What you need to do
All of the data that follows should be retyped exactly as it appears.

Study material
--

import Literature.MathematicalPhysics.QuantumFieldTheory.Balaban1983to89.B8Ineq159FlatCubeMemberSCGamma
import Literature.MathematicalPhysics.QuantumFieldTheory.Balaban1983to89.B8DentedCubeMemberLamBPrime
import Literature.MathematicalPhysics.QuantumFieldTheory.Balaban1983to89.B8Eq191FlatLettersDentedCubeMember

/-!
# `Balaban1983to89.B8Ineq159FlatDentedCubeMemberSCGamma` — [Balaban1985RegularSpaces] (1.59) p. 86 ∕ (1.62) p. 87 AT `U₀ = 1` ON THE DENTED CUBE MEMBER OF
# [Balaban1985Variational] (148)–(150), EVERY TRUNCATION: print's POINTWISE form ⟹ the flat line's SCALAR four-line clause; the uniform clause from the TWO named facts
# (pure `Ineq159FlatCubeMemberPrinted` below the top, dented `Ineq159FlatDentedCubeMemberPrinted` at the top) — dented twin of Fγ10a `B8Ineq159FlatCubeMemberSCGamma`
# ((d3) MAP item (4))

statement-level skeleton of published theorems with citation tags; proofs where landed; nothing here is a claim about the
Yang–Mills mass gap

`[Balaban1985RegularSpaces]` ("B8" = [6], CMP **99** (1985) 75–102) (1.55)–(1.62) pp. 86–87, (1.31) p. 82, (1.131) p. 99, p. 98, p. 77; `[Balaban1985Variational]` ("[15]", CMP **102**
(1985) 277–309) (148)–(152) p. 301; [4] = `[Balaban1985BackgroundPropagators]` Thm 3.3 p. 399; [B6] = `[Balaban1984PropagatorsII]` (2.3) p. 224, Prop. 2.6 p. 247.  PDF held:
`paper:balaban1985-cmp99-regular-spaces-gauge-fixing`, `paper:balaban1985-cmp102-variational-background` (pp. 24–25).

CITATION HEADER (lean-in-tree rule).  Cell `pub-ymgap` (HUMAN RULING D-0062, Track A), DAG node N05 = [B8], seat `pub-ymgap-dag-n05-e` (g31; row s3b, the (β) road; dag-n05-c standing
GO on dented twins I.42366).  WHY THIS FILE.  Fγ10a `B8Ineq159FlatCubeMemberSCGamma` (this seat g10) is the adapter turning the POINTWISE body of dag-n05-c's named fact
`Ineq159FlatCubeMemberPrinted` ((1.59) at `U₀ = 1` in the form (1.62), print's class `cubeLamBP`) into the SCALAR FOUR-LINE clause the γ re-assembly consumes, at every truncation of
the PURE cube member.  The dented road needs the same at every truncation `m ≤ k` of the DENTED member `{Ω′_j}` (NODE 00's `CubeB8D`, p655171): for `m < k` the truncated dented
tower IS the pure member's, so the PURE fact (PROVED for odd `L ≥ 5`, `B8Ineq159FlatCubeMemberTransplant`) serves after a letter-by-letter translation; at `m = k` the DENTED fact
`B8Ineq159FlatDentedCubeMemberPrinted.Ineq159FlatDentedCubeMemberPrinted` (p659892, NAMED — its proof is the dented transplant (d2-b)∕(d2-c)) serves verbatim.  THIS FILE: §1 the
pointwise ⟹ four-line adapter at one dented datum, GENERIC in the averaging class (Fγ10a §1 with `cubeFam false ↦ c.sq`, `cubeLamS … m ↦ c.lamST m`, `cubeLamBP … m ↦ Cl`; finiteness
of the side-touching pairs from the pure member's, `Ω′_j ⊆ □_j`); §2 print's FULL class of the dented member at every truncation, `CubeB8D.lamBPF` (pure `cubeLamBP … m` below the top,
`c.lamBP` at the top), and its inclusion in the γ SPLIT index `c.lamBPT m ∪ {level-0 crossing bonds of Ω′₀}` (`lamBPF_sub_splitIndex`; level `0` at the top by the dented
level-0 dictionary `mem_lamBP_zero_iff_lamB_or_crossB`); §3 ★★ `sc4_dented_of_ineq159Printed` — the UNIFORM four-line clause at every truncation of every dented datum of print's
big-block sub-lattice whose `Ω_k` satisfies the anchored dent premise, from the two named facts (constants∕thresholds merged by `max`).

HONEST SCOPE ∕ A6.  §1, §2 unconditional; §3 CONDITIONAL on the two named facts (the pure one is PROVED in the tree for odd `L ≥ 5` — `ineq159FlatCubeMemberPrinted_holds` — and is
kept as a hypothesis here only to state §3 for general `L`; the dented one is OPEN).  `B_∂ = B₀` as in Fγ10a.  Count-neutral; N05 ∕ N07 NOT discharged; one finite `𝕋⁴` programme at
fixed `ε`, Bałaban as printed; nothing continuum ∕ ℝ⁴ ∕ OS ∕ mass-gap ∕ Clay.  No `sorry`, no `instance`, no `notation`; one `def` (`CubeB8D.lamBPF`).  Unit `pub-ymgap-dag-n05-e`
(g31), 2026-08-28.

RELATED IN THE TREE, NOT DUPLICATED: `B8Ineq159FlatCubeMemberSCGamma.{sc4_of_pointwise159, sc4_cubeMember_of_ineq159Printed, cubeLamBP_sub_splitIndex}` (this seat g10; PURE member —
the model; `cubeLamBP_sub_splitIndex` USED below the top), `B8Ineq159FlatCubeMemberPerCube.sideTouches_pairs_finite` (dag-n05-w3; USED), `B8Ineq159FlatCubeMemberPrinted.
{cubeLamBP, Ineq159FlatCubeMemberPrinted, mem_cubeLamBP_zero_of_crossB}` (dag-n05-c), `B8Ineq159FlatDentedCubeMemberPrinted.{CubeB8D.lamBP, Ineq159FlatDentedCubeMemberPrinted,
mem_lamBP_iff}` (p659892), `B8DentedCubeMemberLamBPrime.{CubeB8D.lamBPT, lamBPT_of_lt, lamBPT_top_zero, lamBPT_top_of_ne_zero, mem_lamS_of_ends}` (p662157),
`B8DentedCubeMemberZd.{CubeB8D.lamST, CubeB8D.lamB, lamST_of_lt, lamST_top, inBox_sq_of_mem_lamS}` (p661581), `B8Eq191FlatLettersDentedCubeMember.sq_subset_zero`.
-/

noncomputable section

--

Exercise solution
import Literature.MathematicalPhysics.QuantumFieldTheory.Balaban1983to89.B8Ineq159FlatCubeMemberSCGamma
import Literature.MathematicalPhysics.QuantumFieldTheory.Balaban1983to89.B8DentedCubeMemberLamBPrime
import Literature.MathematicalPhysics.QuantumFieldTheory.Balaban1983to89.B8Eq191FlatLettersDentedCubeMember

/-!
# `Balaban1983to89.B8Ineq159FlatDentedCubeMemberSCGamma` — [Balaban1985RegularSpaces] (1.59) p. 86 ∕ (1.62) p. 87 AT `U₀ = 1` ON THE DENTED CUBE MEMBER OF
# [Balaban1985Variational] (148)–(150), EVERY TRUNCATION: print's POINTWISE form ⟹ the flat line's SCALAR four-line clause; the uniform clause from the TWO named facts
# (pure `Ineq159FlatCubeMemberPrinted` below the top, dented `Ineq159FlatDentedCubeMemberPrinted` at the top) — dented twin of Fγ10a `B8Ineq159FlatCubeMemberSCGamma`
# ((d3) MAP item (4))

statement-level skeleton of published theorems with citation tags; proofs where landed; nothing here is a claim about the
Yang–Mills mass gap

`[Balaban1985RegularSpaces]` ("B8" = [6], CMP **99** (1985) 75–102) (1.55)–(1.62) pp. 86–87, (1.31) p. 82, (1.131) p. 99, p. 98, p. 77; `[Balaban1985Variational]` ("[15]", CMP **102**
(1985) 277–309) (148)–(152) p. 301; [4] = `[Balaban1985BackgroundPropagators]` Thm 3.3 p. 399; [B6] = `[Balaban1984PropagatorsII]` (2.3) p. 224, Prop. 2.6 p. 247.  PDF held:
`paper:balaban1985-cmp99-regular-spaces-gauge-fixing`, `paper:balaban1985-cmp102-variational-background` (pp. 24–25).

CITATION HEADER (lean-in-tree rule).  Cell `pub-ymgap` (HUMAN RULING D-0062, Track A), DAG node N05 = [B8], seat `pub-ymgap-dag-n05-e` (g31; row s3b, the (β) road; dag-n05-c standing
GO on dented twins I.42366).  WHY THIS FILE.  Fγ10a `B8Ineq159FlatCubeMemberSCGamma` (this seat g10) is the adapter turning the POINTWISE body of dag-n05-c's named fact
`Ineq159FlatCubeMemberPrinted` ((1.59) at `U₀ = 1` in the form (1.62), print's class `cubeLamBP`) into the SCALAR FOUR-LINE clause the γ re-assembly consumes, at every truncation of
the PURE cube member.  The dented road needs the same at every truncation `m ≤ k` of the DENTED member `{Ω′_j}` (NODE 00's `CubeB8D`, p655171): for `m < k` the truncated dented
tower IS the pure member's, so the PURE fact (PROVED for odd `L ≥ 5`, `B8Ineq159FlatCubeMemberTransplant`) serves after a letter-by-letter translation; at `m = k` the DENTED fact
`B8Ineq159FlatDentedCubeMemberPrinted.Ineq159FlatDentedCubeMemberPrinted` (p659892, NAMED — its proof is the dented transplant (d2-b)∕(d2-c)) serves verbatim.  THIS FILE: §1 the
pointwise ⟹ four-line adapter at one dented datum, GENERIC in the averaging class (Fγ10a §1 with `cubeFam false ↦ c.sq`, `cubeLamS … m ↦ c.lamST m`, `cubeLamBP … m ↦ Cl`; finiteness
of the side-touching pairs from the pure member's, `Ω′_j ⊆ □_j`); §2 print's FULL class of the dented member at every truncation, `CubeB8D.lamBPF` (pure `cubeLamBP … m` below the top,
`c.lamBP` at the top), and its inclusion in the γ SPLIT index `c.lamBPT m ∪ {level-0 crossing bonds of Ω′₀}` (`lamBPF_sub_splitIndex`; level `0` at the top by the dented
level-0 dictionary `mem_lamBP_zero_iff_lamB_or_crossB`); §3 ★★ `sc4_dented_of_ineq159Printed` — the UNIFORM four-line clause at every truncation of every dented datum of print's
big-block sub-lattice whose `Ω_k` satisfies the anchored dent premise, from the two named facts (constants∕thresholds merged by `max`).

HONEST SCOPE ∕ A6.  §1, §2 unconditional; §3 CONDITIONAL on the two named facts (the pure one is PROVED in the tree for odd `L ≥ 5` — `ineq159FlatCubeMemberPrinted_holds` — and is
kept as a hypothesis here only to state §3 for general `L`; the dented one is OPEN).  `B_∂ = B₀` as in Fγ10a.  Count-neutral; N05 ∕ N07 NOT discharged; one finite `𝕋⁴` programme at
fixed `ε`, Bałaban as printed; nothing continuum ∕ ℝ⁴ ∕ OS ∕ mass-gap ∕ Clay.  No `sorry`, no `instance`, no `notation`; one `def` (`CubeB8D.lamBPF`).  Unit `pub-ymgap-dag-n05-e`
(g31), 2026-08-28.

RELATED IN THE TREE, NOT DUPLICATED: `B8Ineq159FlatCubeMemberSCGamma.{sc4_of_pointwise159, sc4_cubeMember_of_ineq159Printed, cubeLamBP_sub_splitIndex}` (this seat g10; PURE member —
the model; `cubeLamBP_sub_splitIndex` USED below the top), `B8Ineq159FlatCubeMemberPerCube.sideTouches_pairs_finite` (dag-n05-w3; USED), `B8Ineq159FlatCubeMemberPrinted.
{cubeLamBP, Ineq159FlatCubeMemberPrinted, mem_cubeLamBP_zero_of_crossB}` (dag-n05-c), `B8Ineq159FlatDentedCubeMemberPrinted.{CubeB8D.lamBP, Ineq159FlatDentedCubeMemberPrinted,
mem_lamBP_iff}` (p659892), `B8DentedCubeMemberLamBPrime.{CubeB8D.lamBPT, lamBPT_of_lt, lamBPT_top_zero, lamBPT_top_of_ne_zero, mem_lamS_of_ends}` (p662157),
`B8DentedCubeMemberZd.{CubeB8D.lamST, CubeB8D.lamB, lamST_of_lt, lamST_top, inBox_sq_of_mem_lamS}` (p661581), `B8Eq191FlatLettersDentedCubeMember.sq_subset_zero`.
-/

noncomputable section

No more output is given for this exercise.